Exercise directions: When a line below contains the string "outputs", show that line.

Stored dataset items:
import Mathlib
import Literature.Computability.Complexity.RangeAvoidance
import Literature.Computability.Complexity.SignDegreeXor
import Summits.PneNP.PneNP.Theorems.IP3ExpandingModel
import Summits.PneNP.PneNP.Theorems.IP3ExpandingCount

/-!
# Random pure `IP₃` instances at ratio `15/4`, I: the union bound (cell `pnp-ideate`, ROUND-23 residue w23e)

FRONTIER range-avoidance ladder, rung F-N3 context (restricted-model combinatorics — nothing here bears on `P` vs `NP`).

The `k = 6` pairwise SA+SDP hub `PairwiseSA.pairwiseSASDPLinearLevel` needs the gate `(3k−7)·b < 3a`, i.e. `11b < 3a` at `k = 6`;
the ROUND-22 supply `IP3ExpandingExist.expandingIP3Exist` delivers ratio `7/2` (`22 > 21`, one unit short), so the corollary
«COR-A + SDP₂ at `k = 6`» needs a re-run of the first-moment count at ratio `15/4` (`44 < 45`).  This file is that count, verbatim
`IP3ExpandingCount` with the vertex threshold moved from `19/4` to `39/8`: `bad154 r ω` (some `≤ r` outputs `J` read fewer than
`39/8·|J|` variables), `boundaryExpandingQ154_of_not_bad` (`8|N(J)| ≥ 39|J|` ⇒ `4|bdry J| ≥ 8|N(J)| − 24|J| ≥ 15|J|`), the threshold
`v154 s = 5s − ⌈s/8⌉ ≥ ⌊(39s−1)/8⌋`, the containment `badSet154_subset` and the union bound `card_badSet154_le` over the cylinders
`IP3ExpandingCount.cyl6`.  Parts II–IV: `IP3OverlapCount` (few output pairs share two variables), `IP3Expanding154Exist` (term estimate,
exponent `1/8`, radius `N/(5L⁸)`), `IP3Expanding154Supply` (alteration to simple overlaps; the `k = 6` SA+SDP corollary).
-/

set_option linter.dupNamespace false

open Finset Literature.Computability.Complexity
open Summit.PneNP.PneNP.Theorems.PstarSALevel (bdry)
open Summit.PneNP.PneNP.Theorems.PstarSASDPLevel (BoundaryExpandingQ)
open Summit.PneNP.PneNP.Theorems.PstarSAClosure (nbhd)
open Summit.PneNP.PneNP.Theorems.PstarExpandingModel (two_card_nbhd_le)
open Summit.PneNP.PneNP.Theorems.IP3ExpandingModel
open Summit.PneNP.PneNP.Theorems.IP3ExpandingCount (cyl6 mem_cyl6 card_cyl6 card_cyl6_le)

namespace Summit.PneNP.PneNP.Theorems.IP3Expanding154Count

variable {N m : ℕ}

/-! ## Bad outcomes at ratio `15/4` -/

/-- An outcome is BAD at radius `r` if some `≤ r` outputs read fewer than `39/8` variables each on average. -/
def bad154 (r : ℕ) (ω : Outcome6 N m) : Prop :=
  ∃ J : Finset (Fin m), J.card ≤ r ∧ ¬(39 * J.card ≤ 8 * (nbhd (inst6 ω) J).card)

/-- **Vertex expansion `39/8` ⇒ `(r, 15/4)`-boundary expansion** for `6`-local instances with injective positions. -/
theorem boundaryExpandingQ154_of_vertexExpanding (I : LocalMap 6 N m) (hI : ∀ j, Function.Injective (I.vars j)) (r : ℕ)
    (h : ∀ J : Finset (Fin m), J.card ≤ r → 39 * J.card ≤ 8 * (nbhd I J).card) : BoundaryExpandingQ 15 4 r I := by
  intro J hJ
  have h1 := h J hJ
  have h2 := two_card_nbhd_le I hI J
  omega

/-- A good outcome gives an `(r, 15/4)`-boundary expanding instance. -/
theorem boundaryExpandingQ154_of_not_bad (r : ℕ) (ω : Outcome6 N m) (h : ¬bad154 r ω) :
    BoundaryExpandingQ 15 4 r (inst6 ω) := by
  refine boundaryExpandingQ154_of_vertexExpanding (inst6 ω) (fun j => (ω j).injective) r fun J hJ => ?_
  by_contra hlt
  exact h ⟨J, hJ, hlt⟩

/-- The threshold `v154 s = 5s − ⌈s/8⌉` (an upper bound for `⌊(39s−1)/8⌋`). -/
def v154 (s : ℕ) : ℕ := 5 * s - (s + 7) / 8

/-- `v154 s + ⌈s/8⌉ = 5s`. -/
theorem v154_add (s : ℕ) : v154 s + (s + 7) / 8 = 5 * s := by unfold v154; omega

/-- A bad set of size `s` reads at most `v154 s` variables. -/
theorem le_v154_of_lt {s V : ℕ} (h : ¬(39 * s ≤ 8 * V)) : V ≤ v154 s := by unfold v154; omega

/-- `v154 s ≤ 5s`. -/
theorem v154_le (s : ℕ) : v154 s ≤ 5 * s := by unfold v154; omega

/-! ## The containment of the bad set -/

/-- The bad outcomes. -/
noncomputable def badSet154 (N m r : ℕ) : Finset (Outcome6 N m) := by
  classical exact univ.filter fun ω => bad154 r ω

/-- The covering family: over sizes `s = i + 1`, `i < r`, sets `J` of that size and vertex sets of size `v154 s`. -/
noncomputable def cover154 (N m r : ℕ) : Finset (Outcome6 N m) :=
  (Finset.range r).biUnion fun i => ((univ : Finset (Fin m)).powersetCard (i + 1)).biUnion fun J =>
    ((univ : Finset (Fin N)).powersetCard (v154 (i + 1))).biUnion fun A => cyl6 J A

/-- **Containment**: if `5r ≤ N`, every bad outcome lies in the cover. -/
theorem badSet154_subset (r : ℕ) (hr : 5 * r ≤ N) : badSet154 N m r ⊆ cover154 N m r := by
  classical
  intro ω hω
  simp only [badSet154, Finset.mem_filter, Finset.mem_univ, true_and] at hω
  obtain ⟨J, hJr, hJ⟩ := hω
  have hs : 1 ≤ J.card := by
    rw [Nat.one_le_iff_ne_zero]
    intro h0
    rw [Finset.card_eq_zero] at h0
    subst h0
    exact hJ (by simp)
  have hV : (nbhd (inst6 ω) J).card ≤ v154 J.card := le_v154_of_lt hJ
  have hvN : v154 J.card ≤ N := (v154_le _).trans (by omega)
  obtain ⟨A, hA, hmem⟩ := exists_set_of_small_nbhd6 ω J (v154 J.card) hvN hV
  simp only [cover154, Finset.mem_biUnion, Finset.mem_range, Finset.mem_powersetCard]
  refine ⟨J.card - 1, by omega, J, ⟨Finset.subset_univ _, by omega⟩, A, ⟨Finset.subset_univ _, ?_⟩, mem_cyl6.2 hmem⟩
  rw [hA]; congr 1; omega

/-! ## The union bound -/

/-- **The union bound.**  If `5r ≤ N` then
`|bad| ≤ Σ_{i<r} C(m, i+1)·C(N, v154(i+1))·(v154(i+1)⁶)^{i+1}·Q^{m−(i+1)}`. -/
theorem card_badSet154_le (r : ℕ) (hr : 5 * r ≤ N) :
    ((badSet154 N m r).card : ℝ) ≤ ∑ i ∈ Finset.range r,
      (m.choose (i + 1) : ℝ) * (N.choose (v154 (i + 1)) : ℝ) * (((v154 (i + 1) : ℕ) : ℝ) ^ 6) ^ (i + 1) *
        (Fintype.card (Fin 6 ↪ Fin N) : ℝ) ^ (m - (i + 1)) := by
  classical
  have h0 : ((badSet154 N m r).card : ℝ) ≤ ((cover154 N m r).card : ℝ) := by
    exact_mod_cast Finset.card_le_card (badSet154_subset r hr)
  refine h0.trans ?_
  unfold cover154
  refine (Nat.cast_le.2 Finset.card_biUnion_le).trans ?_
  push_cast
  refine Finset.sum_le_sum fun i _ => ?_
  refine (Nat.cast_le (α := ℝ).2 Finset.card_biUnion_le).trans ?_
  push_cast
  have hJ : ∀ J ∈ (univ : Finset (Fin m)).powersetCard (i + 1),
      ((((univ : Finset (Fin N)).powersetCard (v154 (i + 1))).biUnion fun A => cyl6 J A).card : ℝ) ≤
        (N.choose (v154 (i + 1)) : ℝ) * (((v154 (i + 1) : ℕ) : ℝ) ^ 6) ^ (i + 1) *
          (Fintype.card (Fin 6 ↪ Fin N) : ℝ) ^ (m - (i + 1)) := by
    intro J hJ
    rw [Finset.mem_powersetCard] at hJ
    refine (Nat.cast_le (α := ℝ).2 Finset.card_biUnion_le).trans ?_
    push_cast
    have hterm : ∀ A ∈ (univ : Finset (Fin N)).powersetCard (v154 (i + 1)), ((cyl6 J A).card : ℝ) ≤
        (((v154 (i + 1) : ℕ) : ℝ) ^ 6) ^ (i + 1) * (Fintype.card (Fin 6 ↪ Fin N) : ℝ) ^ (m - (i + 1)) := by
      intro A hA
      rw [Finset.mem_powersetCard] at hA
      have := card_cyl6_le (m := m) J hA.2
      rwa [hJ.2] at this
    refine (Finset.sum_le_sum hterm).trans ?_
    rw [Finset.sum_const, nsmul_eq_mul, Finset.card_powersetCard, Finset.card_univ, Fintype.card_fin]
    exact le_of_eq (by ring)
  refine (Finset.sum_le_sum hJ).trans ?_
  have hc : ((univ : Finset (Fin m)).powersetCard (i + 1)).card = m.choose (i + 1) := by
    rw [Finset.card_powersetCard, Finset.card_univ, Fintype.card_fin]
  rw [Finset.sum_const, nsmul_eq_mul, hc]
  exact le_of_eq (by ring)

end Summit.PneNP.PneNP.Theorems.IP3Expanding154Count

Task answer:
`IP3ExpandingCount` with the vertex threshold moved from `19/4` to `39/8`: `bad154 r ω` (some `≤ r` outputs `J` read fewer than
/-- An outcome is BAD at radius `r` if some `≤ r` outputs read fewer than `39/8` variables each on average. -/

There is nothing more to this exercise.